An important class of simulation problems involves inventory systems. A simple inventory system is shown in Figure 2.11.
This inventory systems has a periodic review of length N, at which time the inventory level is checked. An order is made to bring the inventory up to level M. At the end of the first review period, an order quantity, $Q_1$, is placed.
In this inventory system, the lead time (i.e.., the length of time between the placement and receipt of an order) is zero.
Demands are not usually known with certainty, so the order quantities are probabilistic. Demand is shown as being uniform over the period in Figure 2.11.
In actuality, demand are not usually uniform and do fluctuate over time. One possibility is that demands all occur at the beginning of the cycle. Another is that the lead time is random of some positive length.

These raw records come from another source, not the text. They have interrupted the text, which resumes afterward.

import Mathlib
import HarnessLib
import Literature.MathematicalPhysics.QuantumLattice.HubbardGridTadpoleFlow
import Literature.MathematicalPhysics.QuantumLattice.GrassmannLaplacianPairWick
import Literature.MathematicalPhysics.QuantumLattice.GrassmannIntegrationByParts
import Literature.MathematicalPhysics.QuantumLattice.GrassmannIntegral
import Literature.MathematicalPhysics.QuantumLattice.GrassmannLaplacianGramBound
import Summits.HubbardSuperconductivity.HubbardSuperconductivity.Theorems.KLProgrammeKLRegimeEngineScaleZeroTwoLegTadpoleSupport
import Summits.HubbardSuperconductivity.HubbardSuperconductivity.Theorems.KLProgrammeKLRegimeWickBubbleColourings

/-!
# Route `KLProgramme`, crux K3 — gen-8 ENGINE-FLOW child (stmt-HubbardSuperconductivity-20437 `KLRegimeEngineV17F2`), stub (C)
# `stub_twoLeg_curvature` at `n = 0`, located item #22 «(C)-SCALE0-PT2», step (π1a): Wick's rule for the TWO-WORD monomial of the grid
# interaction with one `ψ⁺` and one `ψ⁻` leg amputated at DIFFERENT grid points

Seat hubbard-kl-k3c5-p1 (g13; owner of #22).  The natural-size supplier of the n = 0 two-leg reading must see the scale-`0` grid output
`W₀ = effAction (S_{4M}ᵀ C⁰_{>e₀} S_{4M}) V_{4M}` through second order EXPLICITLY (memo HOME/hubbard-kl-k3c5-p1/g13/SCALE0-PT2-SIZING.md): the
off-diagonal two-leg kernel of the second cumulant `e^{Δ}(V²) − (e^{Δ}V)²` is the sunset plus the Hartree chain.  This file is the generic
Grassmann layer of that computation, for an ARBITRARY charge-conserving, spin-diagonal covariance `C` on the grid legs:

* §1 `kernel_gaussConv_eq_gaussExpect_iterDeriv` — kernels of a Gaussian convolution are Gaussian expectations of iterated derivatives,
  `kernel (μ_C ⋆ F) m X = (m!)⁻¹ ∫dμ_C ∂_{X_{m−1}}⋯∂_{X_0}F` (derivatives commute with `e^{Δ_C}`, `grassmannDeriv_gaussConv`);
* §2 the two external derivatives of the two-word monomial `w_p w_q = ψ⁺↑ψ⁻↑ψ⁺↓ψ⁻↓(p)·ψ⁺↑ψ⁻↑ψ⁺↓ψ⁻↓(q)`, `p ≠ q`, at `ψ⁺_{pσ}` and `ψ⁻_{qσ}`:
  a PAIRED monomial of three `ψ⁺ψ⁻` pairs up to sign (`iterDeriv_two_gridWord_mul_gridWord_up/_down`), zero when a leg sits at a third point;
* §3 Wick's determinant rule (`gaussExpect_genPairProd`) on it: **`gaussExpect_iterDeriv_two_gridWord_mul_gridWord`** —
  `∫dμ_C ∂_{ψ⁻_{qσ}}∂_{ψ⁺_{pσ}}(w_p w_q) = A(qσ⁺,pσ⁻)·(A(pσ̄⁺,qσ̄⁻)A(qσ̄⁺,pσ̄⁻) − A(pσ̄⁺,pσ̄⁻)A(qσ̄⁺,qσ̄⁻))`, `A = contr C`: the `3 × 3`
  determinant has four spin-forbidden zeros and factors as (connecting line) × (SUNSET bubble − product of the two TADPOLES).

Pure Grassmann algebra; no definitions; nothing about the Hubbard model's sizes, no stub of 20437, K3 or superconductivity is asserted.
References: Salmhofer 1999 §4.3 (4.86), App. B.5 [cite: Salmhofer1999]; Feldman–Knörrer–Trubowitz 2002 Prop. I.18 [cite: FeldmanKnorrerTrubowitz2002];
BGM 2006 §2.2 (2.12)–(2.14) [cite: BenfattoGiulianiMastropietro2006].
-/

noncomputable section

namespace Summit.HubbardSuperconductivity.HubbardSuperconductivity.Theorems.KLRegimeSplit

set_option linter.dupNamespace false -- summit = problem name (single-conjunct summit), D-0017

open Literature.MathematicalPhysics.QuantumLattice Literature.Probability.LatticeModels GrassmannAlgebra Finset Matrix
open Summit.HubbardSuperconductivity.HubbardSuperconductivity.Theorems.EngineV8
open Summit.HubbardSuperconductivity.HubbardSuperconductivity.Theorems.KLRegimeWick (iterDeriv_two)

/-! ## §1 Kernels of a Gaussian convolution -/

section Generic

variable (R : Type*) [CommRing R] {Γ : Type*}

omit [CommRing R] in
/-- `iterDeriv` as a mapped list product. -/
theorem iterDeriv_eq_listProd [CommRing R] {m : ℕ} (X : Fin m → Γ) :
    iterDeriv R X = (((List.ofFn X).reverse).map fun Y => grassmannDeriv R Y).prod := by
  rw [iterDeriv, List.map_reverse, List.map_ofFn]
  rfl

/-- Moving a generator left past another inside a right-nested product: `ψ_x (ψ_y R) = −ψ_y (ψ_x R)`. -/
theorem gen_mul_gen_mul_swap [DecidableEq Γ] (x y : Γ) (a : GrassmannAlgebra R Γ) :
    gen R x * (gen R y * a) = -(gen R y * (gen R x * a)) := by
  rw [← mul_assoc, GrassmannAlgebra.gen_mul_gen, neg_mul, mul_assoc]

variable [Algebra ℚ R] [Fintype Γ]

/-- A product of field derivatives commutes with the Gaussian convolution. -/
theorem listProd_grassmannDeriv_gaussConv (C : Matrix Γ Γ R) (l : List Γ) (F : GrassmannAlgebra R Γ) :
    (l.map fun Y => grassmannDeriv R Y).prod (gaussConv R C F) = gaussConv R C ((l.map fun Y => grassmannDeriv R Y).prod F) := by
  induction l with
  | nil => simp
  | cons Y l ih =>
    rw [List.map_cons, List.prod_cons, Module.End.mul_apply, Module.End.mul_apply, ih, grassmannDeriv_gaussConv]

/-- **Iterated derivatives commute with the Gaussian convolution**: `∂_X (μ_C ⋆ F) = μ_C ⋆ (∂_X F)`. -/
theorem iterDeriv_gaussConv {m : ℕ} (C : Matrix Γ Γ R) (X : Fin m → Γ) (F : GrassmannAlgebra R Γ) :
    iterDeriv R X (gaussConv R C F) = gaussConv R C (iterDeriv R X F) := by
  rw [iterDeriv_eq_listProd, listProd_grassmannDeriv_gaussConv]

/-- **Kernels of a Gaussian convolution are Gaussian expectations of derivatives**:
`kernel (μ_C ⋆ F) m X = (m!)⁻¹ · ∫dμ_C (∂_{X_{m-1}}⋯∂_{X_0} F)`. -/
theorem kernel_gaussConv_eq_gaussExpect_iterDeriv [DecidableEq Γ] (C : Matrix Γ Γ R) (F : GrassmannAlgebra R Γ) (m : ℕ) (X : Fin m → Γ) :
    kernel R (gaussConv R C F) m X = ((m.factorial : ℚ)⁻¹ • (1 : R)) * gaussExpect R C (iterDeriv R X F) := by
  rw [kernel_def, iterDeriv_gaussConv, gaussExpect_apply]

end Generic

/-! ## §2 The two-word monomial with two legs amputated -/

section Grid

variable {L N : ℕ}

/-- **Two external derivatives of the two-word monomial**, spin `↑`: for `p ≠ q`,
`∂_{ψ⁻_{q↑}} ∂_{ψ⁺_{p↑}} (w_p w_q) = −ψ⁺_{q↑}ψ⁻_{p↑}·ψ⁺_{p↓}ψ⁻_{p↓}·ψ⁺_{q↓}ψ⁻_{q↓}` (a paired monomial). -/
theorem iterDeriv_two_gridWord_mul_gridWord_up (p q : GridPoint L N) (hpq : p ≠ q) :
    iterDeriv ℂ ![(((p, 0), 0) : GridLeg (GridPoint L N)), ((q, 0), 1)] (gridWord L N p * gridWord L N q) =
      -genPairProd ℂ ![(((q, 0), 0) : GridLeg (GridPoint L N)), ((p, 1), 0), ((q, 1), 0)]
        ![(((p, 0), 1) : GridLeg (GridPoint L N)), ((p, 1), 1), ((q, 1), 1)] := by
  have hqp : q ≠ p := fun h => hpq h.symm
  rw [iterDeriv_two]
  simp only [gridWord, mul_assoc]
  simp only [grassmannDeriv_gen_mul, grassmannDeriv_gen, Prod.mk.injEq, hpq, hqp, and_true, and_false,
    if_true, if_false, and_self, one_ne_zero, zero_ne_one, mul_zero, sub_zero, zero_sub, mul_neg, neg_neg]
  -- reorder `ψ⁻_{p↑} ψ⁺_{p↓} ψ⁻_{p↓} ψ⁺_{q↑} (ψ⁺_{q↓} ψ⁻_{q↓})` into the paired form (move `ψ⁺_{q↑}` to the front: three transpositions)
  simp only [genPairProd, List.ofFn_succ, List.ofFn_zero, Matrix.cons_val_zero, Matrix.cons_val_succ, List.prod_cons, List.prod_nil,
    mul_one, mul_assoc]
  rw [gen_mul_gen_mul_swap ℂ (((p, 1), 1) : GridLeg (GridPoint L N)) ((q, 0), 0), mul_neg,
    gen_mul_gen_mul_swap ℂ (((p, 1), 0) : GridLeg (GridPoint L N)) ((q, 0), 0), neg_neg,
    gen_mul_gen_mul_swap ℂ (((p, 0), 1) : GridLeg (GridPoint L N)) ((q, 0), 0)]

/-- **Two external derivatives of the two-word monomial**, spin `↓`: for `p ≠ q`,
`∂_{ψ⁻_{q↓}} ∂_{ψ⁺_{p↓}} (w_p w_q) = −ψ⁺_{p↑}ψ⁻_{p↑}·ψ⁺_{q↓}ψ⁻_{p↓}·ψ⁺_{q↑}ψ⁻_{q↑}` (a paired monomial). -/
theorem iterDeriv_two_gridWord_mul_gridWord_down (p q : GridPoint L N) (hpq : p ≠ q) :
    iterDeriv ℂ ![(((p, 1), 0) : GridLeg (GridPoint L N)), ((q, 1), 1)] (gridWord L N p * gridWord L N q) =
      -genPairProd ℂ ![(((p, 0), 0) : GridLeg (GridPoint L N)), ((q, 1), 0), ((q, 0), 0)]
        ![(((p, 0), 1) : GridLeg (GridPoint L N)), ((p, 1), 1), ((q, 0), 1)] := by
  have hqp : q ≠ p := fun h => hpq h.symm
  rw [iterDeriv_two]
  simp only [gridWord, mul_assoc]
  simp only [grassmannDeriv_gen_mul, grassmannDeriv_gen, Prod.mk.injEq, hpq, hqp, and_true, and_false,
    if_true, if_false, and_self, one_ne_zero, zero_ne_one, mul_zero, sub_zero, zero_sub, mul_neg, neg_neg]
  -- reorder `ψ⁺_{p↑} ψ⁻_{p↑} ψ⁻_{p↓} ψ⁺_{q↑} ψ⁻_{q↑} ψ⁺_{q↓}` (move `ψ⁺_{q↓}` left past three fields)
  simp only [genPairProd, List.ofFn_succ, List.ofFn_zero, Matrix.cons_val_zero, Matrix.cons_val_succ, List.prod_cons, List.prod_nil,
    mul_one, mul_assoc]
  rw [GrassmannAlgebra.gen_mul_gen ℂ (((q, 0), 1) : GridLeg (GridPoint L N)) ((q, 1), 0)]
  simp only [mul_neg]
  rw [gen_mul_gen_mul_swap ℂ (((q, 0), 0) : GridLeg (GridPoint L N)) ((q, 1), 0)]
  simp only [mul_neg, neg_neg]
  rw [gen_mul_gen_mul_swap ℂ (((p, 1), 1) : GridLeg (GridPoint L N)) ((q, 1), 0)]
  simp only [mul_neg]

/-- **A derivative at a third point kills the two-word monomial**: `∂_{ψ^c_{r s}} (w_p w_q) = 0` for `r ∉ {p, q}`. -/
theorem grassmannDeriv_gridWord_mul_gridWord_eq_zero (p q r : GridPoint L N) (hrp : r ≠ p) (hrq : r ≠ q) (s c : Fin 2) :
    grassmannDeriv ℂ (((r, s), c) : GridLeg (GridPoint L N)) (gridWord L N p * gridWord L N q) = 0 := by
  simp only [gridWord, mul_assoc]
  simp only [grassmannDeriv_gen_mul, grassmannDeriv_gen, Prod.mk.injEq, hrp, hrq, false_and, if_false, mul_zero, sub_zero]

/-- Hence both external derivatives vanish unless `{p, q}` are the two external points: first leg. -/
theorem iterDeriv_two_gridWord_mul_gridWord_eq_zero_left (p q p₀ q₀ : GridPoint L N) (h : p₀ ≠ p) (h' : p₀ ≠ q) (σ : Fin 2) :
    iterDeriv ℂ ![(((p₀, σ), 0) : GridLeg (GridPoint L N)), ((q₀, σ), 1)] (gridWord L N p * gridWord L N q) = 0 := by
  rw [iterDeriv_two, grassmannDeriv_gridWord_mul_gridWord_eq_zero p q p₀ h h', map_zero]

/-- Second leg. -/
theorem iterDeriv_two_gridWord_mul_gridWord_eq_zero_right (p q p₀ q₀ : GridPoint L N) (h : q₀ ≠ p) (h' : q₀ ≠ q) (σ : Fin 2) :
    iterDeriv ℂ ![(((p₀, σ), 0) : GridLeg (GridPoint L N)), ((q₀, σ), 1)] (gridWord L N p * gridWord L N q) = 0 := by
  rw [iterDeriv_two, grassmannDeriv_grassmannDeriv_comm, grassmannDeriv_gridWord_mul_gridWord_eq_zero p q q₀ h h', map_zero, neg_zero]

/-- The two grid words commute (even elements). -/
theorem gridWord_mul_comm (p q : GridPoint L N) : gridWord L N p * gridWord L N q = gridWord L N q * gridWord L N p := by
  have hp : gridWord L N p ∈ evenOdd ℂ (0 : ZMod 2) := by
    have h : gridWord L N p = genPairProd ℂ ![(((p, 0), 0) : GridLeg (GridPoint L N)), ((p, 1), 0)]
        ![(((p, 0), 1) : GridLeg (GridPoint L N)), ((p, 1), 1)] := by
      simp [gridWord, genPairProd, List.ofFn_succ, mul_assoc]
    rw [h]
    exact genPairProd_mem_evenOdd_zero ℂ _ _
  exact (commute_of_mem_evenOdd_zero ℂ hp _).eq

end Grid

/-! ## §3 Wick's determinant for the derived two-word monomial -/

section Wick

variable {L N : ℕ} [NeZero L] (C : Matrix (GridLeg (GridPoint L N)) (GridLeg (GridPoint L N)) ℂ)
  (hcharge : ∀ X Y : GridLeg (GridPoint L N), X.2 = Y.2 → contr ℂ C X Y = 0)
  (hspin : ∀ X Y : GridLeg (GridPoint L N), X.1.2 ≠ Y.1.2 → contr ℂ C X Y = 0)
include hcharge hspin

/-- **The Gaussian expectation of the derived two-word monomial, spin `↑`** (Wick's determinant rule for a charge-conserving,
spin-diagonal covariance): `∫dμ_C ∂_{ψ⁻_{q↑}}∂_{ψ⁺_{p↑}}(w_p w_q) = A(q↑⁺,p↑⁻)·(A(p↓⁺,q↓⁻)A(q↓⁺,p↓⁻) − A(p↓⁺,p↓⁻)A(q↓⁺,q↓⁻))`,
`A = contr C` — SUNSET minus HARTREE CHAIN. -/
theorem gaussExpect_iterDeriv_two_gridWord_mul_gridWord_up (p q : GridPoint L N) (hpq : p ≠ q) :
    gaussExpect ℂ C (iterDeriv ℂ ![(((p, 0), 0) : GridLeg (GridPoint L N)), ((q, 0), 1)] (gridWord L N p * gridWord L N q)) =
      contr ℂ C (((q, 0), 0) : GridLeg (GridPoint L N)) ((p, 0), 1) *
        (contr ℂ C (((p, 1), 0) : GridLeg (GridPoint L N)) ((q, 1), 1) * contr ℂ C (((q, 1), 0) : GridLeg (GridPoint L N)) ((p, 1), 1) -
          contr ℂ C (((p, 1), 0) : GridLeg (GridPoint L N)) ((p, 1), 1) * contr ℂ C (((q, 1), 0) : GridLeg (GridPoint L N)) ((q, 1), 1)) := by
  rw [iterDeriv_two_gridWord_mul_gridWord_up p q hpq, map_neg, gaussExpect_genPairProd ℂ C _ _ (fun i j => hcharge _ _ (by
    fin_cases i <;> fin_cases j <;> rfl)), Matrix.det_fin_three]
  have z01 : contr ℂ C (((q, 0), 0) : GridLeg (GridPoint L N)) ((p, 1), 1) = 0 := hspin _ _ (by simp)
  have z02 : contr ℂ C (((q, 0), 0) : GridLeg (GridPoint L N)) ((q, 1), 1) = 0 := hspin _ _ (by simp)
  have z10 : contr ℂ C (((p, 1), 0) : GridLeg (GridPoint L N)) ((p, 0), 1) = 0 := hspin _ _ (by simp)
  have z20 : contr ℂ C (((q, 1), 0) : GridLeg (GridPoint L N)) ((p, 0), 1) = 0 := hspin _ _ (by simp)
  simp only [Matrix.of_apply, Matrix.cons_val_zero, Matrix.cons_val_one, Matrix.cons_val_two, Matrix.head_cons, Matrix.tail_cons,
    z01, z02, z10, z20]
  ring

/-- **The same, spin `↓`**: `∫dμ_C ∂_{ψ⁻_{q↓}}∂_{ψ⁺_{p↓}}(w_p w_q) = A(q↓⁺,p↓⁻)·(A(p↑⁺,q↑⁻)A(q↑⁺,p↑⁻) − A(p↑⁺,p↑⁻)A(q↑⁺,q↑⁻))`. -/
theorem gaussExpect_iterDeriv_two_gridWord_mul_gridWord_down (p q : GridPoint L N) (hpq : p ≠ q) :
    gaussExpect ℂ C (iterDeriv ℂ ![(((p, 1), 0) : GridLeg (GridPoint L N)), ((q, 1), 1)] (gridWord L N p * gridWord L N q)) =
      contr ℂ C (((q, 1), 0) : GridLeg (GridPoint L N)) ((p, 1), 1) *
        (contr ℂ C (((p, 0), 0) : GridLeg (GridPoint L N)) ((q, 0), 1) * contr ℂ C (((q, 0), 0) : GridLeg (GridPoint L N)) ((p, 0), 1) -
          contr ℂ C (((p, 0), 0) : GridLeg (GridPoint L N)) ((p, 0), 1) * contr ℂ C (((q, 0), 0) : GridLeg (GridPoint L N)) ((q, 0), 1)) := by
  rw [iterDeriv_two_gridWord_mul_gridWord_down p q hpq, map_neg, gaussExpect_genPairProd ℂ C _ _ (fun i j => hcharge _ _ (by
    fin_cases i <;> fin_cases j <;> rfl)), Matrix.det_fin_three]
  have z01 : contr ℂ C (((p, 0), 0) : GridLeg (GridPoint L N)) ((p, 1), 1) = 0 := hspin _ _ (by simp)
  have z10 : contr ℂ C (((q, 1), 0) : GridLeg (GridPoint L N)) ((p, 0), 1) = 0 := hspin _ _ (by simp)
  have z12 : contr ℂ C (((q, 1), 0) : GridLeg (GridPoint L N)) ((q, 0), 1) = 0 := hspin _ _ (by simp)
  have z21 : contr ℂ C (((q, 0), 0) : GridLeg (GridPoint L N)) ((p, 1), 1) = 0 := hspin _ _ (by simp)
  simp only [Matrix.of_apply, Matrix.cons_val_zero, Matrix.cons_val_one, Matrix.cons_val_two, Matrix.head_cons, Matrix.tail_cons,
    z01, z10, z12, z21]
  ring

/-- **Both spins at once** (`σ.rev` is the other spin): `∫dμ_C ∂_{ψ⁻_{qσ}}∂_{ψ⁺_{pσ}}(w_p w_q) =
A(qσ⁺,pσ⁻)·(A(pσ̄⁺,qσ̄⁻)A(qσ̄⁺,pσ̄⁻) − A(pσ̄⁺,pσ̄⁻)A(qσ̄⁺,qσ̄⁻))`. -/
theorem gaussExpect_iterDeriv_two_gridWord_mul_gridWord (p q : GridPoint L N) (hpq : p ≠ q) (σ : Fin 2) :
    gaussExpect ℂ C (iterDeriv ℂ ![(((p, σ), 0) : GridLeg (GridPoint L N)), ((q, σ), 1)] (gridWord L N p * gridWord L N q)) =
      contr ℂ C (((q, σ), 0) : GridLeg (GridPoint L N)) ((p, σ), 1) *
        (contr ℂ C (((p, σ.rev), 0) : GridLeg (GridPoint L N)) ((q, σ.rev), 1) *
            contr ℂ C (((q, σ.rev), 0) : GridLeg (GridPoint L N)) ((p, σ.rev), 1) -
          contr ℂ C (((p, σ.rev), 0) : GridLeg (GridPoint L N)) ((p, σ.rev), 1) *
            contr ℂ C (((q, σ.rev), 0) : GridLeg (GridPoint L N)) ((q, σ.rev), 1)) := by
  fin_cases σ
  · exact gaussExpect_iterDeriv_two_gridWord_mul_gridWord_up C hcharge hspin p q hpq
  · exact gaussExpect_iterDeriv_two_gridWord_mul_gridWord_down C hcharge hspin p q hpq

end Wick

end Summit.HubbardSuperconductivity.HubbardSuperconductivity.Theorems.KLRegimeSplit

end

Notice that, in the second cycle, the amount in inventory drops below zero, indicating a shortage. In Figure 2.11, these units are backordered; when the order arrives, the demand for the backordered items is satisfied first.
To avoid shortages, a buffer, or safety, stock would need to be carried.
Carrying stock in inventory has an associated cost attributed to the interest paid on the funds borrowed to buy the items (this also could be considered as the loss from not having the funds available for other investment purposes).
Other costs can be placed in the carrying or holding cost column: renting of shortage space, hiring of guards, and so on. An alternative to carrying high inventory is to make more frequent reviews and, consequently, more frequent purchases or replenishments. This has an associated cost: the ordering cost.
Also, there is a cost in being short. Customers could get angry, with a subsequent loss of good will. Larger inventories decrease the possibilities of shortages.
These costs must be traded off in order to minimize the total cost of an inventory system. The total cost (or total profit) of an inventory system is the measure of performance. This can be affected by the policy alternatives.